Upcoming Billing Change Could Make Pregnancy Pricier

Upcoming Billing Change Could Make Pregnancy Pricier

KFF Health News (formerly Kaiser Health News)
KFF Health News (formerly Kaiser Health News)Jun 5, 2026

Companies Mentioned

Why It Matters

The billing overhaul could increase costs for many families and reshape how insurers price maternity coverage, while offering clinicians clearer reimbursement for complex care.

Key Takeaways

  • ACOG backs new fee‑for‑service obstetric codes effective January
  • Codes shift from bundled 13‑visit model to individualized billing
  • High‑deductible plans may see higher out‑of‑pocket maternity costs
  • Midwives, hospitalists, and specialists can now bill for specific services
  • Employers worry new codes could raise insurance premiums

Pulse Analysis

The transition from a global bundled payment to granular fee‑for‑service obstetric codes marks a fundamental shift in U.S. maternity financing. Historically, insurers reimbursed a single global fee for an entire pregnancy, delivery and postpartum period, capping the number of covered prenatal visits at 13 regardless of patient complexity. ACOG argues that today’s expectant mothers—often older and with multiple comorbidities—require a more flexible model that captures the true intensity of care. By aligning reimbursement with each encounter, the new CPT codes enable obstetricians, midwives, hospitalists and maternal‑fetal medicine specialists to receive payment that mirrors the resources they expend.

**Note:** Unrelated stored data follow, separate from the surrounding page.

import Summits.HubbardSuperconductivity.HubbardSuperconductivity.Theorems.AnisotropyChordTransferFibre3FinXDEvalW

/-!
# Route `AnisotropyChord` / H0 rotor rung: FIN per-`L` SIDE-CONDITION cell facts, `L = 24` (GM₃ cells 14–14)

Kernel facts `sdCellAnyZ 24 (49/50) 20 la lb (c, bn, aD) = true` (regime clause `mHole ≥ 0 ∧ facMI·η·(aD + b/(2+cos θ)) < c` on the cell, or vacuity), g5's `xbEval` objects, `decide +kernel`.
Prover seat `hubbard-h0-rotor-p3` g7; helper for piece A = stmt-HubbardSuperconductivity-23918 of rung 19089 (`--supports`, helper class).
WHAT THIS IS NOT: nothing here proves superconductivity in the Hubbard model (rotor TARGET as worded stays FALSE, g15 verdict); kernel facts /
assembly for ONE conditional reduction at one `L`.
-/

set_option linter.dupNamespace false
set_option autoImplicit false

namespace Summit.HubbardSuperconductivity.HubbardSuperconductivity.Theorems.AnisotropyChord.Transfer.Fibre3

namespace FinXD

/-- side-condition cell `[140167674440567, 140511713676108]` of `L = 24` (`hi`). [folklore] -/
theorem sd24_14 : sdCellAnyZ 24 (49/50 : ℚ) 20 140167674440567 140511713676108 ((1 : ℚ), (20 : ℕ), (1 : ℚ)) = true := by (rw [← sdCellAnyZW_eq]; decide +kernel)

end FinXD

end Summit.HubbardSuperconductivity.HubbardSuperconductivity.Theorems.AnisotropyChord.Transfer.Fibre3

For patients, the impact hinges on plan design. Commercial plans with high deductibles could see a proliferation of line‑item charges, translating into higher out‑of‑pocket expenses for services that were previously bundled. While the ACA mandates coverage of preventive prenatal and postpartum visits at no cost, many ancillary services—ultrasounds, lab work, specialist consultations—already generate cost‑sharing. The fee‑for‑service structure may amplify these charges and, through the insurer’s risk‑adjusted pricing, push premium growth for employer‑sponsored health plans. Medicaid beneficiaries, who account for roughly 41% of U.S. births, are largely insulated because the program typically absorbs maternity costs.

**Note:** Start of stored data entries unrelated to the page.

import Mathlib
import Summits.NavierStokesRegularity.NavierStokesRegularity.Theorems.TypeILiouvilleSelfSimilarFloorRate
import Summits.NavierStokesRegularity.NavierStokesRegularity.Theorems.TypeILiouvilleQuiescentShadow
import Summits.NavierStokesRegularity.NavierStokesRegularity.Theses.SymmetryModuliCount
import HarnessLib

/-!
# TypeILiouvilleSelfSimilarFloorCore — decomp-ns ROOT CELL, lens 2, generation 22 — PART 3/4 (§3b THE PROFILE, §3c THE CORE)

Part 3 of the node «THE SELF-SIMILAR FLOOR» (description in Part 4 = `Theorems.TypeILiouvilleSelfSimilarFloor`;
bodies verbatim, shared namespace `…Theorems.TypeILiouvilleSelfSimilarFloor`; needs Part 1 `…Rate` for the floor
`const_of_backward_small_rate`, the rate-`1` emptiness `const_of_typeIRate_lt_one` and the door
`tfl_iff_typeIAncientLiouville`, and the landed `TypeILiouvilleQuiescentShadow.printClass_translate`). Contents:
* §3b THE RESIDUAL ENEMY'S PROFILE: `const_of_eventual_typeIRate_lt_one` — a bounded ancient mild solution whose
  Type-I rate towards a stream `c` is EVENTUALLY below a constant `C < 1` is that stream (time translation +
  the tree's similarity-enstrophy threshold transported to print's class + the floor); so a NON-constant one has
  `lim sup_{t→−∞} √(−t)·sup_x‖v(t,x) − c‖ ≥ 1` for every stream `c` (and `lim inf ≥ ε₀` by the floor);
* §3c THE DOOR'S OPEN CORE, BY NAME: `typeIAncientLiouville_iff_core` — stmt-NavierStokesRegularity-4050
  `Theses.SymmetryModuliCount.TypeIAncientLiouville` ⟺ «every bounded ancient mild solution (print's class)
  fading towards a stream EVENTUALLY at Type-I rate with a constant `C ≥ 1` IS that stream»; edge
  `typeIAncientLiouville_of_core`. Nothing below the rate `1` is left of the door.
Helper for stmt-NavierStokesRegularity-10661 / stmt-NavierStokesRegularity-4050; nothing here proves NS regularity.
[cite: KochNadirashviliSereginSverak2009, Prop. 4.1, §4 (i) (arXiv:0709.3599 p. 8)]
-/

noncomputable section

set_option linter.dupNamespace false
set_option maxHeartbeats 800000

open MeasureTheory Set Function Filter
open Literature.Analysis.FluidPDE

namespace Summit.NavierStokesRegularity.NavierStokesRegularity.Theorems.TypeILiouvilleSelfSimilarFloor

/-! ## §3b THE RESIDUAL ENEMY'S PROFILE: eventual rate below `1` is impossible (lim sup ≥ 1) -/

section Profile

/-- **Eventual version of the rate-`1` emptiness.** If the Type-I rate of a P-field towards a stream `c` is
EVENTUALLY (for `t < T`) at most `C < 1`, then `v ≡ c` on all of `t < 0`: translate in time by `T`
(print's class is invariant under backward translation, `TypeILiouvilleQuiescentShadow.printClass_translate`,
and the weight only improves, `√(−t) ≤ √(−(t+T))`), apply `const_of_typeIRate_lt_one` to the translate, and
propagate the constant past forward by the floor `const_of_backward_small_rate`. CONTRAPOSITIVE (the profile of
the residual enemy): a non-constant bounded ancient mild solution has
`lim sup_{t→−∞} √(−t)·sup_x ‖v(t,x) − c‖ ≥ 1` for EVERY stream `c` (and `lim inf ≥ ε₀` by the floor). -/
theorem const_of_eventual_typeIRate_lt_one :
    ∀ v : ℝ → EuclideanSpace ℝ (Fin 3) → EuclideanSpace ℝ (Fin 3),
      ContinuousOn (uncurry v) (Iio 0 ×ˢ univ) →
      (∃ K : ℝ, ∀ t < 0, ∀ x, ‖v t x‖ ≤ K) →
      (∀ t < 0, Literature.Analysis.FluidPDE.IsWeaklyDivFree (v t)) →
      (∀ s t : ℝ, s < t → t < 0 → ∀ x,
        v t x = Literature.Analysis.UnboundedOperators.heatExtension (v s) (t - s) x -
          Literature.Analysis.FluidPDE.oseenDuhamel 1 s v v t x) →
      ∀ (c : EuclideanSpace ℝ (Fin 3)) (C : ℝ), C < 1 →
        (∃ T : ℝ, T < 0 ∧ ∀ t < T, ∀ x, Real.sqrt (-t) * ‖v t x - c‖ ≤ C) →
        ∀ t < 0, ∀ x, v t x = c := by
  intro v hcont hK hdiv hmild c C hC1 hT
  obtain ⟨T, hT0, hC⟩ := hT
  obtain ⟨K, hK'⟩ := hK
  obtain ⟨hc', hK'', hd', hm'⟩ :=
    TypeILiouvilleQuiescentShadow.printClass_translate hcont hK' hdiv hmild hT0.le
      (0 : EuclideanSpace ℝ (Fin 3))
  -- the translate `(t, x) ↦ v (t + T) (x + 0)` has the UNIFORM rate `C`
  have hrate : ∀ t < 0, ∀ x : EuclideanSpace ℝ (Fin 3),
      Real.sqrt (-t) * ‖(fun t x => v (t + T) (x + 0)) t x - c‖ ≤ C := by
    intro t ht x
    have h1 : Real.sqrt (-t) ≤ Real.sqrt (-(t + T)) := Real.sqrt_le_sqrt (by linarith)
    calc Real.sqrt (-t) * ‖(fun t x => v (t + T) (x + 0)) t x - c‖
        = Real.sqrt (-t) * ‖v (t + T) x - c‖ := by simp only [add_zero]
      _ ≤ Real.sqrt (-(t + T)) * ‖v (t + T) x - c‖ :=
          mul_le_mul_of_nonneg_right h1 (norm_nonneg _)
      _ ≤ C := hC (t + T) (by linarith) x
  have hpast : ∀ t < 0, ∀ x : EuclideanSpace ℝ (Fin 3), (fun t x => v (t + T) (x + 0)) t x = c :=
    const_of_typeIRate_lt_one (fun t x => v (t + T) (x + 0)) hc' ⟨K, hK''⟩ hd' hm' c C hC1 hrate
  -- forward from the constant past, by the floor (its lim inf hypothesis holds trivially)
  obtain ⟨ε₀, hε₀, hfloor⟩ := const_of_backward_small_rate
  refine hfloor v hcont ⟨K, hK'⟩ hdiv hmild c (fun T' hT' => ⟨min T' T - 1, ?_, fun x => ?_⟩)
  · linarith [min_le_left T' T]
  · have hs : v (min T' T - 1) x = c := by
      have h := hpast (min T' T - 1 - T) (by linarith [min_le_right T' T]) x
      simpa only [sub_add_cancel, add_zero] using h
    rw [hs, sub_self, norm_zero, mul_zero]
    exact hε₀.le

end Profile

/-! ## §3c THE DOOR'S OPEN CORE: stmt-4050 ⟺ «eventual Type-I fading at a constant ≥ 1 forces the stream» -/

section Core

/-- **TFL ⟺ its core.** The Type-I-rate fading Liouville TFL is equivalent to its restriction to EVENTUAL
Type-I fading (`t < T`) at a constant `C ≥ 1` (conclusion: the field IS the stream): eventual ⟹ global with a
larger constant (the field is bounded on `[T, 0)`), the limit stream is forced (`‖b − c‖ ≤ C/√(−t) → 0`), and
the window `C < 1` is empty by `const_of_eventual_typeIRate_lt_one`. -/
theorem tfl_iff_core :
    (∀ v : ℝ → EuclideanSpace ℝ (Fin 3) → EuclideanSpace ℝ (Fin 3),
      ContinuousOn (uncurry v) (Iio 0 ×ˢ univ) →
      (∃ K : ℝ, ∀ t < 0, ∀ x, ‖v t x‖ ≤ K) →
      (∀ t < 0, Literature.Analysis.FluidPDE.IsWeaklyDivFree (v t)) →
      (∀ s t : ℝ, s < t → t < 0 → ∀ x,
        v t x = Literature.Analysis.UnboundedOperators.heatExtension (v s) (t - s) x -
          Literature.Analysis.FluidPDE.oseenDuhamel 1 s v v t x) →
      (∃ (c : EuclideanSpace ℝ (Fin 3)) (C : ℝ), ∀ t < 0, ∀ x, Real.sqrt (-t) * ‖v t x - c‖ ≤ C) →
      ∃ b : EuclideanSpace ℝ (Fin 3), ∀ t < 0, ∀ x, v t x = b) ↔
    (∀ v : ℝ → EuclideanSpace ℝ (Fin 3) → EuclideanSpace ℝ (Fin 3),
      ContinuousOn (uncurry v) (Iio 0 ×ˢ univ) →
      (∃ K : ℝ, ∀ t < 0, ∀ x, ‖v t x‖ ≤ K) →
      (∀ t < 0, Literature.Analysis.FluidPDE.IsWeaklyDivFree (v t)) →
      (∀ s t : ℝ, s < t → t < 0 → ∀ x,
        v t x = Literature.Analysis.UnboundedOperators.heatExtension (v s) (t - s) x -
          Literature.Analysis.FluidPDE.oseenDuhamel 1 s v v t x) →
      ∀ (c : EuclideanSpace ℝ (Fin 3)) (C : ℝ), 1 ≤ C →
        (∃ T : ℝ, T < 0 ∧ ∀ t < T, ∀ x, Real.sqrt (-t) * ‖v t x - c‖ ≤ C) →
        ∀ t < 0, ∀ x, v t x = c) := by
  constructor
  · intro hT v hcont hK hdiv hmild c C hC1 hev
    obtain ⟨T, hT0, hC⟩ := hev
    obtain ⟨K, hK'⟩ := hK
    -- eventual rate bound ⟹ global rate bound with the constant `max C (√(−T)·(K + ‖c‖))`
    have hbound : ∀ t < 0, ∀ x,
        Real.sqrt (-t) * ‖v t x - c‖ ≤ max C (Real.sqrt (-T) * (K + ‖c‖)) := by
      intro t ht x
      by_cases htT : t < T
      · exact (hC t htT x).trans (le_max_left _ _)
      · have htT : T ≤ t := not_lt.1 htT
        have h1 : Real.sqrt (-t) ≤ Real.sqrt (-T) := Real.sqrt_le_sqrt (by linarith)
        have h2 : ‖v t x - c‖ ≤ K + ‖c‖ := by linarith [norm_sub_le (v t x) c, hK' t ht x]
        calc Real.sqrt (-t) * ‖v t x - c‖ ≤ Real.sqrt (-T) * (K + ‖c‖) :=
              mul_le_mul h1 h2 (norm_nonneg _) (Real.sqrt_nonneg _)
          _ ≤ max C (Real.sqrt (-T) * (K + ‖c‖)) := le_max_right _ _
    obtain ⟨b, hb⟩ := hT v hcont ⟨K, hK'⟩ hdiv hmild ⟨c, _, hbound⟩
    -- the limit stream is forced: `b = c`
    have key : ∀ η : ℝ, 0 < η → ‖b - c‖ ≤ η := by
      intro η hη
      have hCpos : 0 < C := by linarith
      set t : ℝ := min (T - 1) (-((C / η + 1) ^ 2)) with ht_def
      have htT : t < T := by
        have := min_le_left (T - 1) (-((C / η + 1) ^ 2)); linarith
      have ht0 : t < 0 := by linarith
      have hsq : C / η + 1 ≤ Real.sqrt (-t) := by
        have h1 : (C / η + 1) ^ 2 ≤ -t := by
          have := min_le_right (T - 1) (-((C / η + 1) ^ 2)); linarith
        have hpos : 0 ≤ C / η + 1 := by positivity
        calc C / η + 1 = Real.sqrt ((C / η + 1) ^ 2) := by rw [Real.sqrt_sq hpos]
          _ ≤ Real.sqrt (-t) := Real.sqrt_le_sqrt h1
      have hbC : Real.sqrt (-t) * ‖b - c‖ ≤ C := by
        have h := hC t htT 0
        rwa [hb t ht0 0] at h
      have h2 : (C / η + 1) * ‖b - c‖ ≤ C :=
        (mul_le_mul_of_nonneg_right hsq (norm_nonneg _)).trans hbC
      by_contra hle
      have hlt : η < ‖b - c‖ := not_le.1 hle
      have h3 : (C / η + 1) * η < (C / η + 1) * ‖b - c‖ := mul_lt_mul_of_pos_left hlt (by positivity)
      have h4 : (C / η + 1) * η = C + η := by field_simp
      linarith
    have hbc : b = c := by
      by_contra hne
      have hd : 0 < ‖b - c‖ := norm_pos_iff.2 (sub_ne_zero.2 hne)
      have := key (‖b - c‖ / 2) (by positivity)
      linarith
    intro t ht x
    rw [hb t ht x, hbc]
  · intro hcore v hcont hK hdiv hmild hI
    obtain ⟨c, C, hC⟩ := hI
    have hev : ∃ T : ℝ, T < 0 ∧ ∀ t < T, ∀ x, Real.sqrt (-t) * ‖v t x - c‖ ≤ C :=
      ⟨-1, by norm_num, fun t ht x => hC t (by linarith) x⟩
    by_cases hC1 : C < 1
    · exact ⟨c, const_of_eventual_typeIRate_lt_one v hcont hK hdiv hmild c C hC1 hev⟩
    · exact ⟨c, hcore v hcont hK hdiv hmild c C (not_lt.1 hC1) hev⟩

/-- **THE DOOR'S OPEN CORE, BY NAME: stmt-NavierStokesRegularity-4050 ⟺ «every bounded ancient mild solution
fading towards a stream EVENTUALLY at Type-I rate with a constant `C ≥ 1` is that stream».** The rate
window `C < 1` (uniformly, eventually, or along a sequence below `ε₀`) is settled; nothing below `1` is left
of the door. -/
theorem typeIAncientLiouville_iff_core :
    Theses.SymmetryModuliCount.TypeIAncientLiouville ↔
    (∀ v : ℝ → EuclideanSpace ℝ (Fin 3) → EuclideanSpace ℝ (Fin 3),
      ContinuousOn (uncurry v) (Iio 0 ×ˢ univ) →
      (∃ K : ℝ, ∀ t < 0, ∀ x, ‖v t x‖ ≤ K) →
      (∀ t < 0, Literature.Analysis.FluidPDE.IsWeaklyDivFree (v t)) →
      (∀ s t : ℝ, s < t → t < 0 → ∀ x,
        v t x = Literature.Analysis.UnboundedOperators.heatExtension (v s) (t - s) x -
          Literature.Analysis.FluidPDE.oseenDuhamel 1 s v v t x) →
      ∀ (c : EuclideanSpace ℝ (Fin 3)) (C : ℝ), 1 ≤ C →
        (∃ T : ℝ, T < 0 ∧ ∀ t < T, ∀ x, Real.sqrt (-t) * ‖v t x - c‖ ≤ C) →
        ∀ t < 0, ∀ x, v t x = c) :=
  tfl_iff_typeIAncientLiouville.symm.trans tfl_iff_core

/-- Edge to the ledger door: the core suffices for stmt-NavierStokesRegularity-4050. -/
theorem typeIAncientLiouville_of_core
    (h : ∀ v : ℝ → EuclideanSpace ℝ (Fin 3) → EuclideanSpace ℝ (Fin 3),
      ContinuousOn (uncurry v) (Iio 0 ×ˢ univ) →
      (∃ K : ℝ, ∀ t < 0, ∀ x, ‖v t x‖ ≤ K) →
      (∀ t < 0, Literature.Analysis.FluidPDE.IsWeaklyDivFree (v t)) →
      (∀ s t : ℝ, s < t → t < 0 → ∀ x,
        v t x = Literature.Analysis.UnboundedOperators.heatExtension (v s) (t - s) x -
          Literature.Analysis.FluidPDE.oseenDuhamel 1 s v v t x) →
      ∀ (c : EuclideanSpace ℝ (Fin 3)) (C : ℝ), 1 ≤ C →
        (∃ T : ℝ, T < 0 ∧ ∀ t < T, ∀ x, Real.sqrt (-t) * ‖v t x - c‖ ≤ C) →
        ∀ t < 0, ∀ x, v t x = c) :
    Theses.SymmetryModuliCount.TypeIAncientLiouville :=
  typeIAncientLiouville_iff_core.2 h

end Core

end Summit.NavierStokesRegularity.NavierStokesRegularity.Theorems.TypeILiouvilleSelfSimilarFloor

end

Beyond the financial calculus, the new coding framework promises richer data for quality improvement. Detailed service-level billing can illuminate which interventions most effectively reduce maternal mortality—a persistent challenge in the United States—and support extended postpartum care, now reimbursable beyond the traditional two‑visit model. However, critics caution that fee‑for‑service incentives may spur unnecessary testing and higher‑level provider utilization, inflating costs without commensurate health gains. Stakeholders will need to monitor utilization patterns, CMS fee‑schedule decisions, and employer responses to gauge whether the reform delivers better outcomes or simply adds complexity to an already costly system.